Work item → The line containing "Lemarié-Rieusset Thm 9.12)" marks the end: quote every line from the start of the records below through it, word for word.

== Entries supplied ==

import Mathlib
import HarnessLib
import Literature.Analysis.FluidPDE.TypeIAncientMildTimeAnalytic
import Literature.Analysis.FluidPDE.OseenMildUniqueness
import Summits.NavierStokesRegularity.NavierStokesRegularity.Theorems.PoloidalWindowDoorPoloidalWindowRigidityWindow
import Summits.NavierStokesRegularity.NavierStokesRegularity.Theorems.PoloidalWindowDoorPoloidalWindowRigidityK2OfLrcSlope
import Summits.NavierStokesRegularity.NavierStokesRegularity.Theorems.PoloidalWindowDoorPoloidalWindowRigidityLeafUniformPins
import Summits.NavierStokesRegularity.NavierStokesRegularity.Theorems.PoloidalWindowDoorPoloidalWindowRigidityHotHullCompactness
import Summits.NavierStokesRegularity.NavierStokesRegularity.Theorems.PoloidalWindowDoorPoloidalWindowRigidityConstantShearSlice

/-!
# Item `LrcModEntire` (stmt-NavierStokesRegularity-20428), registry twist_split v7 — A z-FLAT SLAB KILLS THE PROFILE (memo `Cruxes/LrcModEntire/T2B-g14.md` §14d):
# the first branch of the hyperbolic layer theorem is EMPTY against the window pin `(∂_z v)ₕ ≠ 0`

LEAD of item 20428 ns-poloidal-K2-p3 g14 (`--supports stmt-NavierStokesRegularity-20428 --as helper`).  If the vertical shear of the slice `v(−1,·)` of a class profile vanishes on
a slab round the thread plane — `∂₂v_b(−1,x) = 0` for `|x₂|` small, `b ≠ 2`, the first alternative of `…TwistingTHHyperbolicLayer.slope_dichotomy_of_hotPoint` — then:
(1) `∂₂v_b(−1,·) ≡ 0` on ℝ³ for `b ≠ 2` (real-analyticity of the slice, `…K2OfLrcSlope.analyticOnNhd_uncurry_fderiv_entry`, identity theorem);
(2) by incompressibility (`…ConstantShearSlice.div_coord`) `∂₂v₂(−1,·)` is constant on vertical lines, so `v₂(−1,·)` is affine on them and, being bounded (Type-I decay), constant:
    **the slice `v(−1,·)` is invariant under vertical translations**;
(3) the vertical translate `v(t, x + h e₂)` is a class profile (`…LeafUniformPins.class_translate`) with the SAME slice at `t = −1`, so forward uniqueness of bounded Oseen-mild
    solutions (`Literature…oseenMild_bounded_unique`, [GIM]/KNSS) identifies it with `v` on `(−1, −1/2)`, and REAL-ANALYTICITY IN TIME of the class
    (`Literature…IsTypeIAncientMild.analyticOnNhd_time`, Lemarié-Rieusset Thm 9.12) on the whole of `t < 0`;
(4) hence `∂₂v(t,·) ≡ 0` for every `t < 0`, contradicting the window pin `(∂₂v)₀ ≠ 0 ∨ (∂₂v)₁ ≠ 0` at any point of `W`.

* `false_of_flatSlab` — class clauses + ONE point `(t₀, x₀)`, `t₀ < 0`, with `(∂₂v(t₀))₀(x₀) ≠ 0 ∨ (∂₂v(t₀))₁(x₀) ≠ 0` + the flat slab ⇒ `False`.
So the sub-cell «`μ₀ = 0`, `μ(−1,·) ≡ 0`» of `stub_T2b` is EMPTY by name; with `…HyperbolicLayer` the survivor of the (TH) column has `μ(−1,z) < 0` for all small `z ≠ 0`.

WHAT THIS IS NOT: not a claim about Navier–Stokes regularity and not a proof of `stub_T2b` (bears_on LADDER-NS N0, item 20428 / crux 19708; both OPEN, ⟨27893⟩ OPEN).
-/

set_option linter.style.longLine false
set_option linter.dupNamespace false

namespace Summit.NavierStokesRegularity.NavierStokesRegularity.Theorems.PoloidalWindowDoorLrcModEntireTwistingTHFlatSlab

open Set Function Filter Topology Metric MeasureTheory
open scoped RealInnerProductSpace InnerProductSpace ContDiff
open Literature.Analysis Literature.Analysis.FluidPDE Literature.Analysis.UnboundedOperators
open Summit.NavierStokesRegularity.NavierStokesRegularity.Theorems
open Summit.NavierStokesRegularity.NavierStokesRegularity.Theorems.PoloidalWindowDoorPoloidalWindowRigidityWindow
open Summit.NavierStokesRegularity.NavierStokesRegularity.Theorems.PoloidalWindowDoorPoloidalWindowRigidityK2OfLrcSlope
open Summit.NavierStokesRegularity.NavierStokesRegularity.Theorems.PoloidalWindowDoorPoloidalWindowRigidityLeafUniformPins
open Summit.NavierStokesRegularity.NavierStokesRegularity.Theorems.PoloidalWindowDoorPoloidalWindowRigidityConstantShearSlice
open Summit.NavierStokesRegularity.NavierStokesRegularity.Theorems.PoloidalWindowDoorPoloidalWindowRigidityHotHullCompactness

variable {C : ℝ} {v : ℝ → EuclideanSpace ℝ (Fin 3) → EuclideanSpace ℝ (Fin 3)}

/-- Derivative along the vertical line for a vector field: `z ↦ w(x + z e₂)` has derivative `Dw(x + z e₂) e₂`. -/
theorem hasDerivAt_vertical_vec {w : EuclideanSpace ℝ (Fin 3) → EuclideanSpace ℝ (Fin 3)} (hw : Differentiable ℝ w)
    (x : EuclideanSpace ℝ (Fin 3)) (z : ℝ) :
    HasDerivAt (fun z : ℝ => w (x + z • EuclideanSpace.single 2 (1 : ℝ)))
      (fderiv ℝ w (x + z • EuclideanSpace.single 2 (1 : ℝ)) (EuclideanSpace.single 2 (1 : ℝ))) z := by
  have hl : HasDerivAt (fun z : ℝ => x + z • EuclideanSpace.single 2 (1 : ℝ)) (EuclideanSpace.single 2 (1 : ℝ)) z := by
    simpa using ((hasDerivAt_id z).smul_const (EuclideanSpace.single 2 (1 : ℝ))).const_add x
  exact (hw _).hasFDerivAt.comp_hasDerivAt z hl

/-- Derivative along the vertical line for a scalar function. -/
theorem hasDerivAt_vertical {F : EuclideanSpace ℝ (Fin 3) → ℝ} (hF : Differentiable ℝ F) (x : EuclideanSpace ℝ (Fin 3)) (z : ℝ) :
    HasDerivAt (fun z : ℝ => F (x + z • EuclideanSpace.single 2 (1 : ℝ)))
      (fderiv ℝ F (x + z • EuclideanSpace.single 2 (1 : ℝ)) (EuclideanSpace.single 2 (1 : ℝ))) z := by
  have hl : HasDerivAt (fun z : ℝ => x + z • EuclideanSpace.single 2 (1 : ℝ)) (EuclideanSpace.single 2 (1 : ℝ)) z := by
    simpa using ((hasDerivAt_id z).smul_const (EuclideanSpace.single 2 (1 : ℝ))).const_add x
  exact (hF _).hasFDerivAt.comp_hasDerivAt z hl

/-- **A z-FLAT SLAB KILLS THE PROFILE.**  See the module docstring. -/
theorem false_of_flatSlab (hdec : HasTypeITimeDecay C v) (hcont : ContinuousOn (uncurry v) (Iio (0 : ℝ) ×ˢ univ))
    (hmild : ∀ s t : ℝ, s < t → t < 0 → ∀ x, v t x = heatExtension (v s) (t - s) x - oseenDuhamel 1 s v v t x)
    (hdiv : ∀ t < 0, VectorCalculus.IsDivFree (v t))
    (hpin : ∃ t₀ : ℝ, t₀ < 0 ∧ ∃ x₀ : EuclideanSpace ℝ (Fin 3),
      fderiv ℝ (v t₀) x₀ (EuclideanSpace.single 2 1) 0 ≠ 0 ∨ fderiv ℝ (v t₀) x₀ (EuclideanSpace.single 2 1) 1 ≠ 0)
    (hflat : ∀ᶠ z in 𝓝 (0 : ℝ), ∀ x : EuclideanSpace ℝ (Fin 3), x 2 = z → ∀ b : Fin 3, b ≠ 2 →
      fderiv ℝ (v (-1)) x (EuclideanSpace.single 2 1) b = 0) : False := by
  have hs : (-1 : ℝ) < 0 := by norm_num
  set e₂ : EuclideanSpace ℝ (Fin 3) := EuclideanSpace.single 2 (1 : ℝ) with he₂
  have hA : IsTypeIAncientMild C v := isTypeIAncientMild_of_class hdec hcont hmild hdiv
  have hC : 0 ≤ C := hA.nonneg
  have hVd : ∀ {t : ℝ}, t < 0 → Differentiable ℝ (v t) := fun ht => (hA.contDiff_slice ht).differentiable (by simp)
  -- Step A: the vertical shear components `b ≠ 2` vanish on the whole slice
  obtain ⟨δ, hδ, hB⟩ := Metric.eventually_nhds_iff.1 hflat
  have hfb : ∀ b : Fin 3, b ≠ 2 → ∀ x : EuclideanSpace ℝ (Fin 3), fderiv ℝ (v (-1)) x e₂ b = 0 := by
    intro b hb
    have han : AnalyticOnNhd ℝ (fun x : EuclideanSpace ℝ (Fin 3) => fderiv ℝ (v (-1)) x e₂ b) univ := by
      intro x _
      have h1 := analyticOnNhd_uncurry_fderiv_entry hdec hcont hmild 2 b ((-1 : ℝ), x) ⟨hs, mem_univ _⟩
      have hι : AnalyticAt ℝ (fun x : EuclideanSpace ℝ (Fin 3) => (((-1 : ℝ), x) : ℝ × EuclideanSpace ℝ (Fin 3))) x :=
        analyticAt_const.prod analyticAt_id
      have h2 := h1.comp_of_eq hι rfl
      simpa [Function.comp_def, he₂] using h2
    have hev : (fun x : EuclideanSpace ℝ (Fin 3) => fderiv ℝ (v (-1)) x e₂ b) =ᶠ[𝓝 0] 0 := by
      have hopen : IsOpen {x : EuclideanSpace ℝ (Fin 3) | |x 2| < δ} :=
        isOpen_lt (continuous_abs.comp (EuclideanSpace.proj (2 : Fin 3)).continuous) continuous_const
      have hmem : (0 : EuclideanSpace ℝ (Fin 3)) ∈ {x : EuclideanSpace ℝ (Fin 3) | |x 2| < δ} := by simp [hδ]
      filter_upwards [hopen.mem_nhds hmem] with x hx
      have h := hB (y := x 2) (by simpa [dist_zero_right] using hx) x rfl b hb
      simpa [he₂] using h
    have h := han.eqOn_zero_of_preconnected_of_eventuallyEq_zero isPreconnected_univ (mem_univ 0) hev
    exact fun x => h (mem_univ x)
  -- Step B: the components `b ≠ 2` are invariant along vertical lines
  have hFb : ∀ b : Fin 3, b ≠ 2 → ∀ x : EuclideanSpace ℝ (Fin 3), ∀ z : ℝ, v (-1) (x + z • e₂) b = v (-1) x b := by
    intro b hb x z
    have hd : Differentiable ℝ (fun y : EuclideanSpace ℝ (Fin 3) => v (-1) y b) := fun y =>
      ((differentiableAt_piLp 2).1 (hVd hs y)) b
    have hline : ∀ z : ℝ, deriv (fun z : ℝ => v (-1) (x + z • e₂) b) z = 0 := by
      intro z
      rw [(hasDerivAt_vertical hd x z).deriv, fderiv_coord_apply (hVd hs _) b]
      exact hfb b hb _
    have hdl : Differentiable ℝ (fun z : ℝ => v (-1) (x + z • e₂) b) := fun z => (hasDerivAt_vertical hd x z).differentiableAt
    have h := is_const_of_deriv_eq_zero hdl hline z 0
    simpa using h
  -- Step C: `∂₂v₂(−1,·)` is invariant along vertical lines (incompressibility)
  have hc : ∀ x : EuclideanSpace ℝ (Fin 3), ∀ z : ℝ, fderiv ℝ (v (-1)) (x + z • e₂) e₂ 2 = fderiv ℝ (v (-1)) x e₂ 2 := by
    intro x z
    have hd0 := div_coord (hdiv (-1) hs) (x + z • e₂)
    have hd1 := div_coord (hdiv (-1) hs) x
    have hshift : ∀ b : Fin 3, b ≠ 2 → fderiv ℝ (v (-1)) (x + z • e₂) (EuclideanSpace.single b (1 : ℝ)) b =
        fderiv ℝ (v (-1)) x (EuclideanSpace.single b (1 : ℝ)) b := by
      intro b hb
      have hfun : (fun y : EuclideanSpace ℝ (Fin 3) => v (-1) (y + z • e₂) b) = fun y => v (-1) y b := funext fun y => hFb b hb y z
      rw [← fderiv_coord_apply (hVd hs _) b, ← fderiv_coord_apply (hVd hs _) b]
      have h : fderiv ℝ (fun y : EuclideanSpace ℝ (Fin 3) => v (-1) (y + z • e₂) b) x =
          fderiv ℝ (fun y : EuclideanSpace ℝ (Fin 3) => v (-1) y b) (x + z • e₂) :=
        fderiv_comp_add_right (𝕜 := ℝ) (f := fun y : EuclideanSpace ℝ (Fin 3) => v (-1) y b) (z • e₂)
      rw [hfun] at h
      rw [← h]
    have h0 := hshift 0 (by decide)
    have h1 := hshift 1 (by decide)
    simp only [he₂] at hd0 hd1 h0 h1 ⊢
    linarith
  -- Step D: `v₂(−1,·)` is affine, bounded, hence invariant along vertical lines
  have hF2 : ∀ x : EuclideanSpace ℝ (Fin 3), ∀ z : ℝ, v (-1) (x + z • e₂) 2 = v (-1) x 2 := by
    intro x z
    have hd : Differentiable ℝ (fun y : EuclideanSpace ℝ (Fin 3) => v (-1) y 2) := fun y =>
      ((differentiableAt_piLp 2).1 (hVd hs y)) 2
    set cx : ℝ := fderiv ℝ (v (-1)) x e₂ 2 with hcx
    -- `g(z) = v₂(x + z e₂) − cx·z` is constant
    have hg : ∀ z : ℝ, HasDerivAt (fun z : ℝ => v (-1) (x + z • e₂) 2 - cx * z) 0 z := by
      intro z
      have h1 := hasDerivAt_vertical hd x z
      rw [fderiv_coord_apply (hVd hs _) 2, hc x z] at h1
      have h2 := h1.sub ((hasDerivAt_id z).const_mul cx)
      rw [← hcx, mul_one, sub_self] at h2
      exact h2
    have hconst : ∀ z : ℝ, v (-1) (x + z • e₂) 2 - cx * z = v (-1) x 2 := by
      intro z
      have h := is_const_of_deriv_eq_zero (fun z => (hg z).differentiableAt) (fun z => (hg z).deriv) z 0
      simpa using h
    -- boundedness forces `cx = 0`
    have hbd : ∀ y : EuclideanSpace ℝ (Fin 3), |v (-1) y 2| ≤ C := by
      intro y
      have h := hdec (-1) hs y
      rw [neg_neg, Real.sqrt_one, div_one] at h
      exact (le_of_eq (Real.norm_eq_abs _).symm).trans ((PiLp.norm_apply_le (v (-1) y) 2).trans h)
    have hcx0 : cx = 0 := by
      by_contra hne
      set z : ℝ := (2 * C + 1) / cx with hz
      have h1 := hconst z
      have hz' : cx * z = 2 * C + 1 := by rw [hz]; field_simp
      have ha := hbd (x + z • e₂)
      have hb := hbd x
      rw [abs_le] at ha hb
      linarith [ha.1, ha.2, hb.1, hb.2]
    have h := hconst z
    rw [hcx0, zero_mul, sub_zero] at h
    exact h
  -- Step E: the slice is invariant under vertical translations
  have hslice : ∀ h : ℝ, (fun x : EuclideanSpace ℝ (Fin 3) => v (-1) (x + h • e₂)) = v (-1) := by
    intro h
    funext x
    ext i
    by_cases hi : i = 2
    · subst hi; exact hF2 x h
    · exact hFb i hi x h
  -- Step F: forward uniqueness on `(−1, −1/2)` for the vertical translate
  have hfwd : ∀ h : ℝ, ∀ t ∈ Ioo (-1 : ℝ) (-1 / 2), ∀ x : EuclideanSpace ℝ (Fin 3), v t (x + h • e₂) = v t x := by
    intro h
    obtain ⟨hdec', hcont', hmild'⟩ := class_translate hdec hcont hmild (h • e₂)
    have hA' : IsTypeIAncientMild C (fun t x => v t (x + h • e₂)) := by
      refine isTypeIAncientMild_of_class hdec' hcont' hmild' ?_
      exact fun t ht => isDivFree_translate_arg (hdiv t ht) (h • e₂)
    set M : ℝ := C / Real.sqrt (1 / 2) with hM
    have hM0 : 0 ≤ M := by positivity
    have hbound : ∀ (w : ℝ → EuclideanSpace ℝ (Fin 3) → EuclideanSpace ℝ (Fin 3)), HasTypeITimeDecay C w →
        ∀ τ ∈ Ioo (-1 : ℝ) (-1 / 2), ∀ y, ‖w τ y‖ ≤ M := by
      intro w hw τ hτ y
      have h1 := hw τ (by linarith [hτ.2]) y
      have hsq : Real.sqrt (1 / 2) ≤ Real.sqrt (-τ) := Real.sqrt_le_sqrt (by linarith [hτ.2])
      have hpos : 0 < Real.sqrt (1 / 2) := Real.sqrt_pos.2 (by norm_num)
      exact h1.trans (div_le_div_of_nonneg_left hC hpos hsq)
    have hsub : Ioo (-1 : ℝ) (-1 / 2) ×ˢ (univ : Set (EuclideanSpace ℝ (Fin 3))) ⊆ Iio 0 ×ˢ univ :=
      prod_mono (fun τ hτ => by simp only [mem_Iio]; linarith [hτ.2]) le_rfl
    have hmeas : MeasurableSet (Ioo (-1 : ℝ) (-1 / 2) ×ˢ (univ : Set (EuclideanSpace ℝ (Fin 3)))) :=
      measurableSet_Ioo.prod MeasurableSet.univ
    have hae := oseenMild_bounded_unique (ν := 1) (s := -1) (T := -1 / 2) (M := M) one_pos hM0
      (U := fun t x => heatExtension (v (-1)) (t - (-1)) x)
      ((hcont.mono hsub).aestronglyMeasurable hmeas) ((hcont'.mono hsub).aestronglyMeasurable hmeas)
      (hbound v hdec) (hbound _ hdec')
      (fun t ht => Eventually.of_forall fun x => hmild (-1) t ht.1 (by linarith [ht.2]) x)
      (fun t ht => Eventually.of_forall fun x => by
        have h1 := hmild' (-1) t ht.1 (by linarith [ht.2]) x
        simp only at h1
        rw [hslice h] at h1
        exact h1)
    intro t ht x
    have h1 : v t =ᵐ[volume] fun x => v t (x + h • e₂) := hae t ht
    have hc1 : Continuous (v t) := hA.continuous_slice (by linarith [ht.2])
    have hc2 : Continuous (fun x => v t (x + h • e₂)) := hA'.continuous_slice (by linarith [ht.2])
    have h2 := (Continuous.ae_eq_iff_eq volume hc1 hc2).1 h1
    exact (congrFun h2 x).symm
  -- Step G: real-analyticity in time propagates the invariance to every `t < 0`
  have hall : ∀ h : ℝ, ∀ t : ℝ, t < 0 → ∀ x : EuclideanSpace ℝ (Fin 3), v t (x + h • e₂) = v t x := by
    intro h t ht x
    have han : AnalyticOnNhd ℝ (fun σ : ℝ => v σ (x + h • e₂) - v σ x) (Iio 0) :=
      (hA.analyticOnNhd_time (x + h • e₂)).sub (hA.analyticOnNhd_time x)
    have hev : (fun σ : ℝ => v σ (x + h • e₂) - v σ x) =ᶠ[𝓝 (-3 / 4 : ℝ)] 0 := by
      filter_upwards [Ioo_mem_nhds (show (-1 : ℝ) < -3 / 4 by norm_num) (show (-3 / 4 : ℝ) < -1 / 2 by norm_num)] with σ hσ
      simp [hfwd h σ hσ x]
    have h0 := han.eqOn_zero_of_preconnected_of_eventuallyEq_zero isPreconnected_Iio (by norm_num : (-3 / 4 : ℝ) ∈ Iio 0) hev ht
    simpa [sub_eq_zero] using h0
  -- Step H: the window pin is violated
  obtain ⟨t₀, ht₀, x₀, hx₀⟩ := hpin
  have hconst : ∀ z : ℝ, v t₀ (x₀ + z • e₂) = v t₀ x₀ := fun z => hall z t₀ ht₀ x₀
  have hD : HasDerivAt (fun z : ℝ => v t₀ (x₀ + z • e₂)) (fderiv ℝ (v t₀) x₀ e₂) 0 := by
    simpa using hasDerivAt_vertical_vec (hVd ht₀) x₀ 0
  have hD0 : HasDerivAt (fun z : ℝ => v t₀ (x₀ + z • e₂)) 0 0 := by
    have : (fun z : ℝ => v t₀ (x₀ + z • e₂)) = fun _ => v t₀ x₀ := funext hconst
    rw [this]; exact hasDerivAt_const 0 _
  have hzero : fderiv ℝ (v t₀) x₀ e₂ = 0 := hD.unique hD0
  rcases hx₀ with h0 | h1
  · exact h0 (by simp only [hzero]; rfl)
  · exact h1 (by simp only [hzero]; rfl)

end Summit.NavierStokesRegularity.NavierStokesRegularity.Theorems.PoloidalWindowDoorLrcModEntireTwistingTHFlatSlab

===

Worked solution →
import Mathlib
import HarnessLib
import Literature.Analysis.FluidPDE.TypeIAncientMildTimeAnalytic
import Literature.Analysis.FluidPDE.OseenMildUniqueness
import Summits.NavierStokesRegularity.NavierStokesRegularity.Theorems.PoloidalWindowDoorPoloidalWindowRigidityWindow
import Summits.NavierStokesRegularity.NavierStokesRegularity.Theorems.PoloidalWindowDoorPoloidalWindowRigidityK2OfLrcSlope
import Summits.NavierStokesRegularity.NavierStokesRegularity.Theorems.PoloidalWindowDoorPoloidalWindowRigidityLeafUniformPins
import Summits.NavierStokesRegularity.NavierStokesRegularity.Theorems.PoloidalWindowDoorPoloidalWindowRigidityHotHullCompactness
import Summits.NavierStokesRegularity.NavierStokesRegularity.Theorems.PoloidalWindowDoorPoloidalWindowRigidityConstantShearSlice

/-!
# Item `LrcModEntire` (stmt-NavierStokesRegularity-20428), registry twist_split v7 — A z-FLAT SLAB KILLS THE PROFILE (memo `Cruxes/LrcModEntire/T2B-g14.md` §14d):
# the first branch of the hyperbolic layer theorem is EMPTY against the window pin `(∂_z v)ₕ ≠ 0`

LEAD of item 20428 ns-poloidal-K2-p3 g14 (`--supports stmt-NavierStokesRegularity-20428 --as helper`).  If the vertical shear of the slice `v(−1,·)` of a class profile vanishes on
a slab round the thread plane — `∂₂v_b(−1,x) = 0` for `|x₂|` small, `b ≠ 2`, the first alternative of `…TwistingTHHyperbolicLayer.slope_dichotomy_of_hotPoint` — then:
(1) `∂₂v_b(−1,·) ≡ 0` on ℝ³ for `b ≠ 2` (real-analyticity of the slice, `…K2OfLrcSlope.analyticOnNhd_uncurry_fderiv_entry`, identity theorem);
(2) by incompressibility (`…ConstantShearSlice.div_coord`) `∂₂v₂(−1,·)` is constant on vertical lines, so `v₂(−1,·)` is affine on them and, being bounded (Type-I decay), constant:
    **the slice `v(−1,·)` is invariant under vertical translations**;
(3) the vertical translate `v(t, x + h e₂)` is a class profile (`…LeafUniformPins.class_translate`) with the SAME slice at `t = −1`, so forward uniqueness of bounded Oseen-mild
    solutions (`Literature…oseenMild_bounded_unique`, [GIM]/KNSS) identifies it with `v` on `(−1, −1/2)`, and REAL-ANALYTICITY IN TIME of the class
    (`Literature…IsTypeIAncientMild.analyticOnNhd_time`, Lemarié-Rieusset Thm 9.12) on the whole of `t < 0`;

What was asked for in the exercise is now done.